In my weekly serial tale, “The River City Chronicles”, I based a number of characters on friends and family. It actually went pretty well – I was able to draw on their traits and personalities to make interesting, three dimensional characters. The problem? Some of the folks thought I portrayed others’ characters more accurately and with more love than their characters. That was really hard, something I didn’t anticipate when I started. I made some changes to try to address the problem, but it’s something I won’t forget next time I consider doing the same.
How long do you write each day?
Typically I try to write for an hour to an hour and a half a day, usually between 12 and 1:30 when my husband Mark is at the gym. I try to sit down as close to noon as possible and write for the full hour and a half. But I also write sometimes in the car or in line at the post office or in the twenty minutes before a movie starts. I love Apple’s Pages for this, but at need, I can also write in an email and then send to myself.
Do you reward yourself for writing, or punish yourself for failing to do so? How?
LOL… well, technically, I don’t punish myself, at least not physically. I just feel endlessly guilty when I’m not writing regularly or am getting too close to a deadline. Good old writer guilt.
But I do reward myself.

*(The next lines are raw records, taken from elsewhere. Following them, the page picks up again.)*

import Literature.Topology.FourManifolds.MMSWRasmussenFacts
import Literature.Topology.FourManifolds.SliceDiscExteriorMeridian
import Summits.SmoothPoincare4.SmoothPoincare4.Theses.DottedCircleRasmussen
import Summits.SmoothPoincare4.SmoothPoincare4.Theorems.DottedCircleRasmussenDcrGapHelperFriendsPi1G2Aux

/-!
# Helper `helper_friendsPi1_G2` (sub-goal of stub `stub_friendsPi1`, line `mk_friends`, skeleton v3) for crux `DcrGap`
(item stmt-SmoothPoincare4-16128, route route-SmoothPoincare4-DottedCircleRasmussen)

**Kervaire's lemma for the model disc exterior.**  Let `D_k = MMSW.modelHandlebody k ⊂ ℝ⁴`, let
`Δ₁ = f₁(𝔻²)` be a model slice disc of a model knot `K₁ ⊂ ∂D_k` with a trivialised tube
`T : D̊² × B(0,2) → ℝ⁴ ∖ D_k` of its interior (`T(x,0) = f₁ x`), and `E = ℝ⁴ ∖ (D_k ∪ Δ₁)` the model
disc exterior (an `Opens ℝ⁴`).  If `ℝ⁴ ∖ D_k` is simply connected (sub-goal G1, a hypothesis here), then
every continuous `ψ : E → Z` that kills the tube meridian `μ(v) = T(0, v/2)` (i.e. `ψ ∘ μ : S¹ → Z` is
freely null-homotopic) kills every loop of `E`: `π₁(E)` is the normal closure of the meridian.  This is
Kervaire, Bull. SMF 93 (1965), Ch. I Lemme 1.2, in the form of Manolescu–Piccirillo (2023) §3.2
("`π₁(V)` is normally generated by the meridian"), ported from the tree's `k = 0` template
`SliceDiscExteriorMeridian.lean` (`ConicalDiscTube.homotopic_refl_map_of_meridian`) to the ambient
`ℝ⁴ ∖ D_k` in place of the convex open ball:

* `FriendsPi1G2.homotopic_refl_map_of_homotopic_const` — a map homotopic to a constant kills every
  loop (track formula `Path.Homotopic.map_trans_evalAt`); turns the free null-homotopy of `ψ ∘ μ` into
  the based one the van Kampen argument consumes;
* `FriendsPi1G2.fromPath_mem_zpowers_of_tube` — **loops inside the tube are powers of the meridian**:
  a loop of a space `V` over `ℝ⁴` (think `V = E`) lying in `T(dom)` off the zero section pulls back
  through `T` to a loop of `D̊² × (B(0,2) ∖ 0) ≅ D̊² × (ℂ ∖ 0)`, whose `π₁` is generated by the slice
  winding loop (`PuncturedPlane.fromPath_mem_zpowers_slice`);
* `helper_friendsPi1_G2` — the registered statement: Seifert–van Kampen in kernel form
  (`VanKampen.fromPath_mem_of_homotopic_refl`, Hatcher Thm. 1.20) for the cover
  `ℝ⁴ ∖ D_k = E ∪ T(dom)`, `E ∩ T(dom) = T(D̊² × (B(0,2) ∖ 0))` (point-set facts:
  `DottedCircleRasmussenDcrGapHelperFriendsPi1G2Aux.lean`) with `N = ker ψ_*`, realised inside the type
  `{x // x ∉ D_k}`, plus change of base point.

No definitions, no named facts, no `sorry`.

## References

* M. Kervaire, *Les nœuds de dimensions supérieures*, Bull. SMF 93 (1965), Ch. I Lemme 1.2. [KervaireBSMF1965]
* C. Manolescu, L. Piccirillo, J. Lond. Math. Soc. (2) 108 (2023), §3.2, proof of Lemma 3.3. [ManolescuPiccirillo2023]
* A. Hatcher, *Algebraic Topology* (2002), Thm. 1.20, Lemma 1.19, Prop. 1.5. [HatcherAT2002]
-/

-- the prescribed namespace `Summit.<P>.<Sub>.…` duplicates `SmoothPoincare4` (P = Sub)
set_option linter.dupNamespace false
set_option linter.style.longLine false

noncomputable section

open scoped Manifold ContDiff Topology Real
open Function Set Metric unitInterval
open Literature.Topology.FourManifolds Literature.Topology.FourManifolds.MMSW
open Literature.AlgebraicTopology.FundamentalGroup.PuncturedPlane Literature.Topology.FourManifolds.PlaneComplex
open Literature.Topology.FourManifolds.ConicalDiscTube (kap kapInv norm_kap_lt kap_ne_zero continuous_kap kap_kapInv
  kapInv_kap kapInv_ne_zero kap_third_smul one_third_pos)

namespace Summit.SmoothPoincare4.SmoothPoincare4.Theorems.DcrGap.MkFriends

namespace FriendsPi1G2

/-! ## A map homotopic to a constant kills every loop -/

/-- **A map homotopic to a constant map kills every loop**: if `f ≃ const z₀` then `f ∘ ℓ` is
null-homotopic rel end points for every loop `ℓ` (the track formula, Hatcher Lemma 1.19:
`[f ∘ ℓ] · [τ] = [τ] · [const ∘ ℓ] = [τ]` for the track `τ` of the base point). [cite: HatcherAT2002, Lemma 1.19] -/
theorem homotopic_refl_map_of_homotopic_const {X Z : Type*} [TopologicalSpace X] [TopologicalSpace Z]
    {f : C(X, Z)} {z₀ : Z} (hf : f.Homotopic (ContinuousMap.const X z₀)) {x : X} (ℓ : Path x x) :
    (ℓ.map (map_continuous f)).Homotopic (Path.refl (f x)) := by
  obtain ⟨F⟩ := hf
  have h := Path.Homotopic.map_trans_evalAt F ℓ
  have e2 : ℓ.map (map_continuous (ContinuousMap.const X z₀)) = Path.refl _ := by
    ext t
    rfl
  rw [e2] at h
  rw [← Path.Homotopic.Quotient.eq, Path.Homotopic.Quotient.mk_trans, Path.Homotopic.Quotient.mk_trans,
    Path.Homotopic.Quotient.mk_refl, Path.Homotopic.Quotient.trans_refl] at h
  rw [← Path.Homotopic.Quotient.eq, Path.Homotopic.Quotient.mk_refl]
  calc Path.Homotopic.Quotient.mk (ℓ.map (map_continuous f))
      = ((Path.Homotopic.Quotient.mk (ℓ.map (map_continuous f))).trans
          (Path.Homotopic.Quotient.mk (F.evalAt x))).trans (Path.Homotopic.Quotient.mk (F.evalAt x)).symm := by
        rw [Path.Homotopic.Quotient.trans_assoc, Path.Homotopic.Quotient.trans_symm,
          Path.Homotopic.Quotient.trans_refl]
    _ = (Path.Homotopic.Quotient.mk (F.evalAt x)).trans (Path.Homotopic.Quotient.mk (F.evalAt x)).symm := by
        rw [h]
    _ = Path.Homotopic.Quotient.refl _ := Path.Homotopic.Quotient.trans_symm _

/-! ## Loops inside the tube are powers of the meridian -/

/-- **Loops inside the tube are powers of the meridian.**  Let `V` be a space over `ℝ⁴` with injective
continuous coordinate map `val` (the exterior `E`, or a copy of it), `T` the tube (smooth, injective,
immersive on `dom = D̊² × B(0,2)`), `Φ : D̊² × (ℂ ∖ 0) → V` the tube map over it,
`val (Φ (x, ζ)) = T(x, κ ζ)` (`κ` the radial squeeze of the plane onto `B(0,2)`), and suppose the points
of `V` in the tube are off the zero section.  Then a loop `δ` of `V` at the base point of the meridian
`mer = Φ ∘ (slice winding loop of radius 1/3 over x₀)` which stays in `T(dom)` is, in `π₁(V)`, a power of
the meridian: pulled back through `T` (continuous inverse, `continuousOn_invFunOn`) it is the image
under `Φ` of a loop of `D̊² × (ℂ ∖ 0)`, and `π₁` of that is generated by the slice winding loop
(`PuncturedPlane.fromPath_mem_zpowers_slice`, the covering `exp`). [folklore] -/
-- adapted from SliceDiscExteriorMeridian.lean (`ConicalDiscTube.fromPath_mem_zpowers_meridianU`)
theorem fromPath_mem_zpowers_of_tube {V : Type*} [TopologicalSpace V] (val : C(V, EuclideanSpace ℝ (Fin 4))) (hval : Injective val)
    {T : EuclideanSpace ℝ (Fin 2) × EuclideanSpace ℝ (Fin 2) → EuclideanSpace ℝ (Fin 4)} (hTd : ContDiffOn ℝ ∞ T (ball (0 : EuclideanSpace ℝ (Fin 2)) 1 ×ˢ ball (0 : EuclideanSpace ℝ (Fin 2)) 2)) (hTi : InjOn T (ball (0 : EuclideanSpace ℝ (Fin 2)) 1 ×ˢ ball (0 : EuclideanSpace ℝ (Fin 2)) 2))
    (hTf : ∀ q ∈ (ball (0 : EuclideanSpace ℝ (Fin 2)) 1 ×ˢ ball (0 : EuclideanSpace ℝ (Fin 2)) 2), Injective (fderiv ℝ T q))
    (Φ : C(↥(ball (0 : EuclideanSpace ℝ (Fin 2)) 1) × CStar, V)) (hΦ : ∀ a, val (Φ a) = T ((a.1 : EuclideanSpace ℝ (Fin 2)), kap (ofC (a.2 : ℂ))))
    (hV : ∀ (v : V), ∀ q ∈ ((ball (0 : EuclideanSpace ℝ (Fin 2)) 1 ×ˢ ball (0 : EuclideanSpace ℝ (Fin 2)) 2) : Set (EuclideanSpace ℝ (Fin 2) × EuclideanSpace ℝ (Fin 2))), val v = T q → q.2 ≠ 0)
    {x₀ : EuclideanSpace ℝ (Fin 2)} (hx₀ : ‖x₀‖ < 1) {b : V} (mer : Path b b)
    (hmer : ∀ t, mer t = Φ (sliceWindingLoop (⟨x₀, mem_ball_zero_iff.2 hx₀⟩ : ↥(ball (0 : EuclideanSpace ℝ (Fin 2)) 1)) (1 / 3) one_third_pos t))
    (δ : Path b b) (hδ : ∀ t, val (δ t) ∈ T '' (ball (0 : EuclideanSpace ℝ (Fin 2)) 1 ×ˢ ball (0 : EuclideanSpace ℝ (Fin 2)) 2)) :
    FundamentalGroup.fromPath (Path.Homotopic.Quotient.mk δ) ∈
      Subgroup.zpowers (FundamentalGroup.fromPath (Path.Homotopic.Quotient.mk mer)) := by
  haveI : SimplyConnectedSpace ↥(ball (0 : EuclideanSpace ℝ (Fin 2)) 1) := by
    haveI := (convex_ball (0 : EuclideanSpace ℝ (Fin 2)) 1).contractibleSpace ⟨0, by simp⟩
    infer_instance
  -- the base point in tube coordinates
  set a₀ : ↥(ball (0 : EuclideanSpace ℝ (Fin 2)) 1) × CStar := (⟨x₀, mem_ball_zero_iff.2 hx₀⟩, bpt (1 / 3) one_third_pos) with ha₀
  have hb : Φ a₀ = b := by
    have h := hmer 0
    rw [mer.source, (sliceWindingLoop _ (1 / 3) one_third_pos).source] at h
    exact h.symm
  have hval_b : val b = T (x₀, kap (ofC ((1 / 3 : ℝ) : ℂ))) := by
    rw [← hb, hΦ]
    rfl
  -- the loop read in `ℝ⁴` and in tube coordinates
  set z : I → EuclideanSpace ℝ (Fin 4) := fun t ↦ val (δ t) with hzdef
  have hz : Continuous z := val.continuous.comp δ.continuous
  have hzN : ∀ t, z t ∈ T '' (ball (0 : EuclideanSpace ℝ (Fin 2)) 1 ×ˢ ball (0 : EuclideanSpace ℝ (Fin 2)) 2) := hδ
  set q : I → EuclideanSpace ℝ (Fin 2) × EuclideanSpace ℝ (Fin 2) := fun t ↦ invFunOn T (ball (0 : EuclideanSpace ℝ (Fin 2)) 1 ×ˢ ball (0 : EuclideanSpace ℝ (Fin 2)) 2) (z t) with hqdef
  have hq : Continuous q := (continuousOn_invFunOn hTd hTi hTf).comp_continuous hz hzN
  have hqdom : ∀ t, q t ∈ ((ball (0 : EuclideanSpace ℝ (Fin 2)) 1 ×ˢ ball (0 : EuclideanSpace ℝ (Fin 2)) 2) : Set (EuclideanSpace ℝ (Fin 2) × EuclideanSpace ℝ (Fin 2))) := fun t ↦ invFunOn_mem (hzN t)
  have hTq : ∀ t, T (q t) = z t := fun t ↦ invFunOn_eq (hzN t)
  have hq1 : ∀ t, ‖(q t).1‖ < 1 := fun t ↦ mem_ball_zero_iff.1 (hqdom t).1
  have hq2 : ∀ t, ‖(q t).2‖ < 2 := fun t ↦ mem_ball_zero_iff.1 (hqdom t).2
  have hq0 : ∀ t, (q t).2 ≠ 0 := fun t ↦ hV (δ t) (q t) (hqdom t) (hTq t).symm
  -- end points
  have hends : ∀ t, z t = val b → q t = (x₀, kap (ofC ((1 / 3 : ℝ) : ℂ))) := by
    intro t ht
    change invFunOn T (ball (0 : EuclideanSpace ℝ (Fin 2)) 1 ×ˢ ball (0 : EuclideanSpace ℝ (Fin 2)) 2) (z t) = _
    rw [ht, hval_b]
    exact hTi.leftInvOn_invFunOn ⟨mem_ball_zero_iff.2 hx₀, mem_ball_zero_iff.2 (norm_kap_lt _)⟩
  have hz0 : z 0 = val b := by
    change val (δ 0) = _
    rw [δ.source]
  have hz1 : z 1 = val b := by
    change val (δ 1) = _
    rw [δ.target]
  have hfib : toC (kapInv (kap (ofC ((1 / 3 : ℝ) : ℂ)))) = ((1 / 3 : ℝ) : ℂ) := by
    rw [kapInv_kap, toC_ofC]
  -- the loop in `D̊² × (ℂ ∖ 0)`
  let β : Path a₀ a₀ :=
    { toFun := fun t ↦ (⟨(q t).1, mem_ball_zero_iff.2 (hq1 t)⟩,
        ⟨toC (kapInv (q t).2), toC_ne_zero (kapInv_ne_zero (hq2 t) (hq0 t))⟩)
      continuous_toFun := by
        refine ((continuous_fst.comp hq).subtype_mk _).prodMk (Continuous.subtype_mk ?_ _)
        exact continuous_toC.comp (ConicalDiscTube.continuousOn_kapInv.comp_continuous (continuous_snd.comp hq)
          fun t ↦ mem_ball_zero_iff.2 (hq2 t))
      source' := by
        refine Prod.ext (Subtype.ext ?_) (Subtype.ext ?_)
        · change (q 0).1 = x₀
          rw [hends 0 hz0]
        · change toC (kapInv (q 0).2) = ((1 / 3 : ℝ) : ℂ)
          rw [hends 0 hz0]
          exact hfib
      target' := by
        refine Prod.ext (Subtype.ext ?_) (Subtype.ext ?_)
        · change (q 1).1 = x₀
          rw [hends 1 hz1]
        · change toC (kapInv (q 1).2) = ((1 / 3 : ℝ) : ℂ)
          rw [hends 1 hz1]
          exact hfib }
  have hδβ : ∀ t, δ t = Φ (β t) := fun t ↦ by
    apply hval
    rw [hΦ]
    change z t = T ((q t).1, kap (ofC (toC (kapInv (q t).2))))
    rw [ofC_toC, kap_kapInv (hq2 t), Prod.mk.eta, hTq]
  have e1 := FundamentalGroup.mapOfEq_fromPath_eq Φ hb β δ hδβ
  have e2 := FundamentalGroup.mapOfEq_fromPath_eq Φ hb
    (sliceWindingLoop (⟨x₀, mem_ball_zero_iff.2 hx₀⟩ : ↥(ball (0 : EuclideanSpace ℝ (Fin 2)) 1)) (1 / 3) one_third_pos) mer hmer
  obtain ⟨n, hn⟩ := Subgroup.mem_zpowers_iff.1
    (fromPath_mem_zpowers_slice (⟨x₀, mem_ball_zero_iff.2 hx₀⟩ : ↥(ball (0 : EuclideanSpace ℝ (Fin 2)) 1)) (1 / 3) one_third_pos β)
  rw [← e1, ← hn, map_zpow, e2]
  exact Subgroup.zpow_mem _ (Subgroup.mem_zpowers _) n

end FriendsPi1G2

I use the chocolate method – a square of dark chocolate for each page I finish. It’s a sweet job, if you can get it. :P
Do you read your book reviews? How do you deal with bad or good ones?
Only official reviews. I used to read my Amazon and Goodreads reviews, but that way lies madness. I remember one review I read that was so comically awful that I had to laugh. The guy said something about how my writing wasn’t worthy of my distinguished name, *sigh*
So yeah, now I only read reviews from legit review sites and reviewers.

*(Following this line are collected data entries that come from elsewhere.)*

import Literature.AlgebraicGeometry.Motives.HodgeThetaSubalgebraUnitaryAnnihilatorIdealTop
import HarnessLib

/-!
# The `Θ`-subalgebra theorem beyond coprime multiplicities, III: a `P`-annihilator-reducible `𝔊` at multiplicities
# `(2,4)` has raising and lowering LINES on `Q` (the tensor-skeleton branch of the `(2,4)` dichotomy begins; Ribet 1983
# Thm. 3 Lie step, classification-free)

Family `hodge`, layer `Literature/AlgebraicGeometry/Motives` (pure complex linear algebra; no geometry). Written for the cell
`pub-hodgeav-hg6` (req-37 (A) row 2 «base of HC ladder», TABLE X row 8-`(4,2)`, crux `UnitaryThetaCore.top_or_radical_two_four`;
eng-5 lineage g5, brick V2b; honest framing of that cell: HC / HC_AV / HC_CM / H2 NOT proved — THIS file is unconditional linear
algebra and discharges no hypothesis of the cell's cover). UNCONDITIONAL; theorems only — no definition, no named fact (D-0026),
no `sorry`.

SETTING (the Levi data of `UnitaryFourTwo.exists_levi_data`, brick V2a, taken as HYPOTHESES so that the file is self-contained
and symmetric under `(E₁, U) ↔ (E₂, V)`): `𝔊 ⊆ End(W)` bracket-closed, `Θ² = 1` with eigenspaces `P`, `Q`; idempotents
`E₁, E₂` killing `P` with `E₁ + E₂ = π_Q`, `E₁E₂ = E₂E₁ = 0`, commuting with `Θ`; matrix units `U = E₁UE₂ ∈ 𝔊` (mapping
`range E₂` onto `range E₁`) and `V = E₂VE₁ ∈ 𝔊` (mapping `range E₁` onto `range E₂`), commuting with `Θ`; the graded parts
`E₁XE₂`, `E₂XE₁` of `Θ`-commuting `X ∈ 𝔊` lie in `𝔊` and the rest commutes with `E₂`; LEVEL-ONE LEVI IRREDUCIBILITY (a
subspace of `Q` stable under all `Θ`-commuting `X ∈ 𝔊` is `0` or `Q`); and the NEGATION of the hypothesis of brick V1
(`UnitaryFourTwo.eq_top_of_annP_irreducible`): a subspace `0 ≠ U₀ ≠ Q` of `Q` stable under the `P`-ANNIHILATOR IDEAL
`𝔑 = {X ∈ 𝔊 : XΘ = ΘX, X(P) = 0}`.

THE MECHANISM (new). `E₁, E₂, U, V ∈ 𝔑`, so `U₀ = M₁ ⊕ M₂` with `M_i = U₀ ∩ range E_i` LINES (`U`, `V` exchange them
injectively; `0 < dim U₀ < 4`). Level-one irreducibility gives a `Θ`- and `E₂`-commuting `Z₀ ∈ 𝔊` moving `M₁` or `M₂`
(§4). THE `2 × 2` LEMMA (§1, `UnitaryFourTwo.two_by_two`): a family of operators on a plane preserving a line `ℂe₁` and
stable under `ad Z₀` for an operator `Z₀` moving that line consists of SCALARS (`[Z₀, n]e₁ ∈ ℂe₁` forces `n = α + m` with
`m e₁ = 0`, `m(Z₀e₁) ∈ ℂe₁`, and `[Z₀,[Z₀,n]]e₁ ∈ ℂe₁` forces `2m = 0`). Applied to the `Θ`, `E₂`-commuting part `𝔑₀₀` of
`𝔑` on `range E₁` (§2, `UnitaryFourTwo.raise_line_of_mover`): for a raising part `X₊ = E₁XE₂`, `[X₊, V] ∈ 𝔑₀₀` is scalar on
`range E₁`, i.e. `X₊V = α`, whence `X₊ ∈ ℂU` and `UV = α₀E₁`, `α₀ ≠ 0`. Conversely a raising LINE forces a mover of `M₂`
(§3, `UnitaryFourTwo.mover_of_raise_line`: otherwise `U₀` would be stable under every `Θ`-commuting element). By the
symmetry `(E₁,U) ↔ (E₂,V)` both lines follow (§4).

WHAT IS PROVED.
* §1 `UnitaryFourTwo.exists_pair_coords`, **`UnitaryFourTwo.two_by_two`**.
* §2 **`UnitaryFourTwo.raise_line_of_mover`**; §3 **`UnitaryFourTwo.mover_of_raise_line`**.
* §4 **`UnitaryFourTwo.lines_of_annP_reducible`** — THE THEOREM: `E₁XE₂ ∈ ℂU` and `E₂XE₁ ∈ ℂV` for every `Θ`-commuting
  `X ∈ 𝔊`, and `UV = λE₁`, `VU = λE₂` with `λ ≠ 0` (a unit pair after rescaling).
SEQUEL (bricks V2c–V5): the Levi decomposition `𝔊₀ = ℂ(E₁ − E₂) ⊕ ℂU ⊕ ℂV ⊕ 𝔰` with `[𝔰, U] = [𝔰, V] = 0`
(`SymplecticThetaSix.skeleton_levi` pattern), the tensor skeleton on `W`, and the radical of `tr_W − ¾κ`.

## References
* [Ribet1983] K. A. Ribet, Amer. J. Math. 105 (1983), Thm. 3.
* [Gordon1997] B. B. Gordon, *A survey of the Hodge conjecture for abelian varieties*, §6 (proof of Thm. 6.3.3, pp. 18–19).
* [MoonenZarhin1999LowDim] B. Moonen, Yu. Zarhin, Math. Ann. 315 (1999), §2 (2.3)–(2.5).
* [Tankeev1996] S. G. Tankeev, Izv. Math. 60 (1996) 391–424.
* [GoodmanWallachGTM255] R. Goodman, N. Wallach, *Symmetry, Representations, and Invariants*, §4.1.1.
* [Humphreys1972] J. E. Humphreys, *Introduction to Lie Algebras and Representation Theory*, §1.2, §4.1.
* [HoffmanKunze1971LinearAlgebra] K. Hoffman, R. Kunze, *Linear Algebra*, §2.3, §6.7.
-/

noncomputable section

How long on average does it take you to write a book?
The first one took me about five years – the one that was rejected by ten publishers and cratered my nascent writing career.
When I came back to writing 20 years later, I started with short stories and novellas, and have only recently started working my way back up through novellas and novels. These days, I finish a novel in about five months, from start to submission. I’m working on my fourth one now.
About the author:
Scott spends his time between the here and now and the what could be. Enticed into fantasy and sci fi by his mom at the tender age of nine, he devoured her Science Fiction Book Club library. But as he grew up, he wondered where all the people like him were in the books he was reading.

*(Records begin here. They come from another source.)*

noncomputable section

open scoped BigOperators ENNReal
open MeasureTheory Set Finset Filter Topology

namespace Summit.QuantumFields.YangMills.Theorems.PoincareLipschitzLatticeToContinuumCellLetters

open Literature.MathematicalPhysics.QuantumFieldTheory.Balaban1983to89
open B4Eq19LatticeOperators (Zd box unitVec mem_box sum_box_add_right)
open Summit.QuantumFields.YangMills.Theorems.PoincareLipschitzBlowDownCells
open Summit.QuantumFields.YangMills.Theorems.PoincareLipschitzSamplingCells (isOpen_absCube volume_real_absCube)

/-! ## §1 The floor image of a cube -/

/-- For `R > 0` and `|xᵢ| < t` (all `i`): the floor vector `⌊R·x⌋` lies in the lattice cube `Q_{⌈tR⌉}(0)`. [folklore] -/
theorem floorVec_mem_box {R t : ℝ} (hR : 0 < R) {x : EuclideanSpace ℝ (Fin 3)} (hx : ∀ i : Fin 3, |x i| < t) :
    (fun i => ⌊R * x i⌋ : Zd 3) ∈ box (0 : Zd 3) ⌈t * R⌉ := by
  rw [mem_box]
  intro i
  simp only [Pi.zero_apply, sub_zero]
  have h1 := abs_lt.1 (hx i)
  rw [abs_le]
  constructor
  · have hlt : -(t * R) - 1 < (⌊R * x i⌋ : ℝ) := by
      have := Int.lt_floor_add_one (R * x i)
      nlinarith [h1.1]
    have hle : -((⌈t * R⌉ : ℤ) : ℝ) - 1 ≤ -(t * R) - 1 := by linarith [Int.le_ceil (t * R)]
    have : -⌈t * R⌉ - 1 < ⌊R * x i⌋ := by exact_mod_cast (hle.trans_lt hlt)
    omega
  · have hle : (⌊R * x i⌋ : ℝ) ≤ t * R := by
      have := Int.floor_le (R * x i)
      nlinarith [h1.2]
    exact_mod_cast hle.trans (Int.le_ceil _)

/-- Centred form: `z + ⌊R·x⌋ ∈ Q_{⌈tR⌉}(z)` for `|xᵢ| < t`. [folklore] -/
theorem add_floorVec_mem_box {R t : ℝ} (hR : 0 < R) (z : Zd 3) {x : EuclideanSpace ℝ (Fin 3)} (hx : ∀ i : Fin 3, |x i| < t) :
    (z + fun i => ⌊R * x i⌋ : Zd 3) ∈ box z ⌈t * R⌉ := by
  have h := floorVec_mem_box hR hx
  rw [mem_box] at h ⊢
  intro i
  simpa using h i

/-- On the unit cube and for an INTEGER scale `R > 0` the radius is `R` itself: `⌈1·R⌉ = R`. [folklore] -/
theorem ceil_one_mul_intCast (R : ℤ) : ⌈(1 : ℝ) * (R : ℝ)⌉ = R := by
  rw [one_mul, Int.ceil_intCast]

/-! ## §2 Upper count: the rescaled forward differences -/

/-- The open cube `Q_t` has finite volume. [folklore] -/
theorem volume_absCube_lt_top (t : ℝ) : volume {x : EuclideanSpace ℝ (Fin 3) | ∀ i : Fin 3, |x i| < t} < ∞ := by
  rcases le_or_gt t 0 with ht | ht
  · have : {x : EuclideanSpace ℝ (Fin 3) | ∀ i : Fin 3, |x i| < t} = ∅ := by
      ext x
      simp only [Set.mem_setOf_eq, Set.mem_empty_iff_false, iff_false, not_forall, not_lt]
      exact ⟨0, ht.trans (abs_nonneg _)⟩
    rw [this, measure_empty]; exact ENNReal.zero_lt_top
  · have h8 : (volume {x : EuclideanSpace ℝ (Fin 3) | ∀ i : Fin 3, |x i| < t}).toReal = 8 * t ^ 3 := volume_real_absCube ht.le
    by_contra htop
    rw [not_lt, top_le_iff] at htop
    rw [htop, ENNReal.toReal_top] at h8
    have : (0:ℝ) < 8 * t ^ 3 := by positivity
    linarith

He decided that it was time to create the kinds of stories he couldn’t find at his local bookstore. If there weren’t gay characters in his favorite genres, he would remake them to his own ends.
His friends say Scott’s mind works a little differently – he sees relationships between things that others miss, and gets more done in a day than most folks manage in a week. He loves to transform traditional sci fi, fantasy, and contemporary worlds into something unexpected.
Starting in 2014, Scott has published more than 15 works, including two novels and a number of novellas and short stories.
He runs both Queer Sci Fi and QueeRomance Ink with his husband Mark, sites that bring queer people together to promote and celebrate fiction that reflects their own lives.